DolphinDB allows user-defined functions (UDF) or user-defined aggregate functions (UDAF) in SQL queries. Users can simply define a function and then use it in the query on the fly. There is no need for compile or deployment. The implementation in a distributed query, however, is slightly different from the implementation in an ordinary query. The system automatically checks the existence of UDF or UDAF for distributed queries. If the system detects an UDF or UDAF, it will serialize it and its dependent UDF or UDAF to the remote sites together with the query. This complicated checking and serialization process is invisible to users. It is one of the unique features DolphinDB offers in comparison with other systems.

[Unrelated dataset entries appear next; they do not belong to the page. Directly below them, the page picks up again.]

import Summits.Ventures.GridStability.Models.NE39SP
import Summits.Ventures.GridStability.Lyapunov.StructurePreservingSwitchRoa
import HarnessLib

/-!
# GridStability/Bench/NE39SPSwitch2Defs — N−2 (double) switching on the 49-node STRUCTURE-PRESERVING New England
# instance: the post-switch model «branches `k` and `l` opened together, injections kept» and the switching
# theorem specialised to it (line «G2.b-NE39SP-N1-SWITCH», N−2 extension, file 0 of that series)

Cell `gridfusion` (LADDER-GRIDFUSION), seat gridfusion-lyap-1 (g9). INSTANCE OF RECORD BY NAME: model-2's
`Models/NE39SP.lean` (`NE39SP.params D`; data model-4 `bench/data/NE39/sp49/sp49.json` fddec35dcf838149 =
[cite: Padiyar2013, App. D Tables D.1–D.4]: edge list `srcV`/`tgtV` (56 coupled pairs = 34 lines + 12
transformers + 10 machine reactances), column-LF couplings `wtLFQ`, half-angle tangents `tLFQ` of the
synchronous state `δ₀`, injections `P⁰ := f(δ₀)`, inertias `MQ`, generator set `genS`; the damping /
load-frequency vector `D > 0` is a PARAMETER). GENERIC THEOREM OF RECORD: this seat's
`Switch.switch_resync_of_check` (`Lyapunov/StructurePreservingSwitchRoa.lean`); the N−1 sibling is
`Bench/NE39SPSwitchDefs.lean` (`wOpen`, `paramsOpen`, `switch_resync_open`). NO NEW DATA LITERAL.

WHAT IS HERE: `wOpen2 k l` (the post-switch weights: listed branches `k` AND `l` opened at the same instant,
every other coupling of record kept), `paramsOpen2 k l D` (SAME `M`, `D`, `P⁰`, `gen` as `NE39SP.params D`,
couplings from `wOpen2 k l`), its bookkeeping lemmas, and **`switch2_resync_open`** — the switching theorem for
this instance modulo ONE hypothesis `C.check srcV tgtV wtLFQ (wOpen2 k l) tLFQ 39`, discharged pair by pair in
`Bench/NE39SPLineSwitch2*.lean` with `decide`. THREE COLUMNS: CERTIFIED (there) = for MODEL M′ₖₗ = MV-3 New England SP with branches `k`, `l`
open and the injections of record: existence of the post-switch synchronous state (enclosed) and
re-synchronisation of EVERY solution from the pre-switch synchronous state, for every `D > 0`; MODELLED =
model-2's tokens «MV-3 + lossless + MV-P + D(∀) + ω_s declared + V-frozen(LF) + |E|′(h12)» PLUS «both
branches opened at t = 0 WITHOUT a fault, no reclosure, no protection action, tap ratios as in column LF;
branches whose opening islands a bus or machine are out of scope»; VALIDATED = nothing (no printed
time-domain comparison exists for this model). No sentence here says the New England system is stable
or N−2 secure. Two definitions (`wOpen2`, `paramsOpen2`); no named fact; standard axioms.
-/

noncomputable section

open Set Filter Topology Real Finset
open Summit.Ventures.GridStability.Models
open Summit.Ventures.GridStability.Models.StructurePreserving
open Summit.Ventures.GridStability.Models.NE39SP
open Summit.Ventures.GridStability.Lyapunov.StructurePreserving
open Summit.Ventures.GridStability.Lyapunov.StructurePreserving.Switch

namespace Summit.Ventures.GridStability.Bench.NE39SP

/-- **Post-switch couplings: listed branches `k` and `l` OPENED together** (their couplings set to `0`), every
other column-LF coupling of record kept (`NE39SP.wtLFQ`). MODELLED: double switching without fault. [folklore] -/
def wOpen2 (k l : Fin 56) (e : Fin 56) : ℚ := if e = k then 0 else if e = l then 0 else NE39SP.wtLFQ e

/-- **The post-switch structure-preserving data** `M′ₖₗ`: model-2's `NE39SP.params D` with the couplings
replaced by those of `wOpen2 k l` — SAME inertias, damping / load-frequency vector `D`, injections
`P⁰ := f(δ₀)` of record and generator set. MODEL MV-3. [folklore] -/
def paramsOpen2 (k l : Fin 56) (D : Fin 49 → ℝ) : Params 49 :=
  { NE39SP.params D with b := symmetrize (edgeWeight NE39SP.srcV NE39SP.tgtV fun e => (wOpen2 k l e : ℝ)) }

/-- Unfolding: the post-switch couplings. [folklore] -/
theorem paramsOpen2_b (k l : Fin 56) (D : Fin 49 → ℝ) :
    (paramsOpen2 k l D).b = symmetrize (edgeWeight NE39SP.srcV NE39SP.tgtV fun e => (wOpen2 k l e : ℝ)) :=
  rfl

/-- Unfolding: the damping / load-frequency vector is the parameter `D`. [folklore] -/
theorem paramsOpen2_D (k l : Fin 56) (D : Fin 49 → ℝ) : (paramsOpen2 k l D).D = D := rfl

/-- Unfolding: the generator set is model-2's `genS`. [folklore] -/
theorem paramsOpen2_gen (k l : Fin 56) (D : Fin 49 → ℝ) : (paramsOpen2 k l D).gen = NE39SP.genS := rfl

/-- **The injections are KEPT**: `(paramsOpen2 k l D).P0ᵢ = fᵢ(δ₀)` = the rational mirror `flowQ` of the
PRE-switch couplings at the pre-switch half-angle point (kit lemma `pe_halfAngle_eq_flowQ`). [folklore] -/
theorem paramsOpen2_P0 (k l : Fin 56) (D : Fin 49 → ℝ) (i : Fin 49) :
    (paramsOpen2 k l D).P0 i
      = flowQ NE39SP.srcV NE39SP.tgtV (fun e => (NE39SP.wtLFQ e : ℝ)) (fun j => (NE39SP.tLFQ j : ℝ)) i := by
  show (NE39SP.params D).pe NE39SP.δ₀ i = _
  rw [Params.pe, params_b]
  exact pe_halfAngle_eq_flowQ NE39SP.srcV NE39SP.tgtV NE39SP.wt NE39SP.t i

/-- **Well-formedness of the post-switch data** (printed sign pattern of `M` from model-2's
`NE39SP.wellFormed`, `D > 0` the hypothesis, symmetric couplings). [folklore] -/
theorem paramsOpen2_wellFormed (k l : Fin 56) {D : Fin 49 → ℝ} (hD : ∀ i, 0 < D i) :
    (paramsOpen2 k l D).WellFormed where
  M_pos := (NE39SP.wellFormed hD).M_pos
  M_eq_zero := (NE39SP.wellFormed hD).M_eq_zero
  D_pos := hD
  b_symm := fun i j => symmetrize_symm _ i j

/-- **THE DOUBLE-SWITCHING THEOREM FOR THE NEW ENGLAND SP INSTANCE, modulo one rational check.** For listed
branches `k`, `l` and a certificate `C` with `C.check srcV tgtV wtLFQ (wOpen2 k l) tLFQ 39`: for EVERY damping /
load-frequency vector `D > 0`, the post-switch model `M′ₖₗ = paramsOpen2 k l D` (both branches opened at
`t = 0` without fault, injections of record kept) HAS a synchronous angle vector `θ` — all 49 lossless
power-flow equations `fᵢ(θ) = P⁰ᵢ` exactly, pinned at G1's internal node to the certificate's half-angle
point and within `R` of it at every node, every coupled branch inside `2·arctan τγ < π/2` — and EVERY
solution `δ` of `M′ₖ` AS PRINTED starting at the PRE-switch synchronous state (`δ(0) = δ₀`, zero
generator frequency deviations) keeps Vu–Turitsyn's polytope `|(δᵢ − δⱼ) + (θᵢ − θⱼ)| < π` on coupled
pairs and `V(θ; δ(t), δ̇(t)) ≤ c` for all `t ≥ 0`, and re-synchronises: `δ(t) → θ + κ·1`,
`κ = Σ Dᵢ(δ₀ᵢ − θᵢ)/Σ Dᵢ`, `δ̇ᵢ(t) → 0` at every machine. MODEL MV-3; no sentence here says the New
England system is stable or N−2 secure. [cite: VuTuritsyn2016, §IV, §VI; Padiyar2013, App. D] -/
theorem switch2_resync_open {k l : Fin 56} {C : Cert 49 56}
    (hchk : C.check NE39SP.srcV NE39SP.tgtV NE39SP.wtLFQ (wOpen2 k l) NE39SP.tLFQ 39)
    (D : Fin 49 → ℝ) (hD : ∀ i, 0 < D i) :
    ∃ θ : Fin 49 → ℝ,
      θ 39 = halfAngle (fun i => (C.t1 i : ℝ)) 39 ∧
      (∀ i, |θ i - halfAngle (fun i => (C.t1 i : ℝ)) i| < (C.R : ℝ)) ∧
      (∀ i, (paramsOpen2 k l D).pe θ i = (paramsOpen2 k l D).P0 i) ∧
      (∀ i j, i ≠ j → (paramsOpen2 k l D).b i j ≠ 0 → |θ i - θ j| < 2 * Real.arctan (C.τγ : ℝ)) ∧
      ∀ δ : ℝ → Fin 49 → ℝ, (paramsOpen2 k l D).IsSolution δ → δ 0 = NE39SP.δ₀ →
        (∀ i ∈ NE39SP.genS, deriv (fun u => δ u i) 0 = 0) →
        (∀ t, 0 ≤ t →
            (∀ i j, (paramsOpen2 k l D).b i j ≠ 0 → |(δ t i - δ t j) + (θ i - θ j)| < π) ∧
              (paramsOpen2 k l D).energy θ (δ t) (fun i => deriv (fun u => δ u i) t) ≤ (C.c : ℝ)) ∧
          Tendsto δ atTop (𝓝 fun i => θ i + (∑ j, D j * (NE39SP.δ₀ j - θ j)) / ∑ j, D j) ∧
          ∀ i ∈ NE39SP.genS, Tendsto (fun t => deriv (fun u => δ u i) t) atTop (𝓝 0) :=
  switch_resync_of_check hchk (by decide) (paramsOpen2_wellFormed k l hD) (paramsOpen2_b k l D)
    (paramsOpen2_P0 k l D)

end Summit.Ventures.GridStability.Bench.NE39SP

end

DolphinDB does not support the use of aggregate functions such as sum or count in the where clause of distributed queries. This is because distributed queries use the where clause to select the relevant partitions before executing aggregate functions with the MapReduce method. If aggregate functions appear in the where clause, distributed queries cannot select the relevant partitions and would fail. If we need to use aggregate functions in the where clause of distributed queries, we can write new distributed queries to calculate the values of these aggregate functions and assign these values to some variables, and quote these variables in the original distributed queries.

DolphinDB SQL statement supports the use of variables that are not defined in SQL queries. For distributed SQL queries, the system automatically copies the variables on the local node to the required remote node. This is an advantage of DolphinDB compared to other systems.

Please referce to Chapter 8: SQL Statements for more SQL information.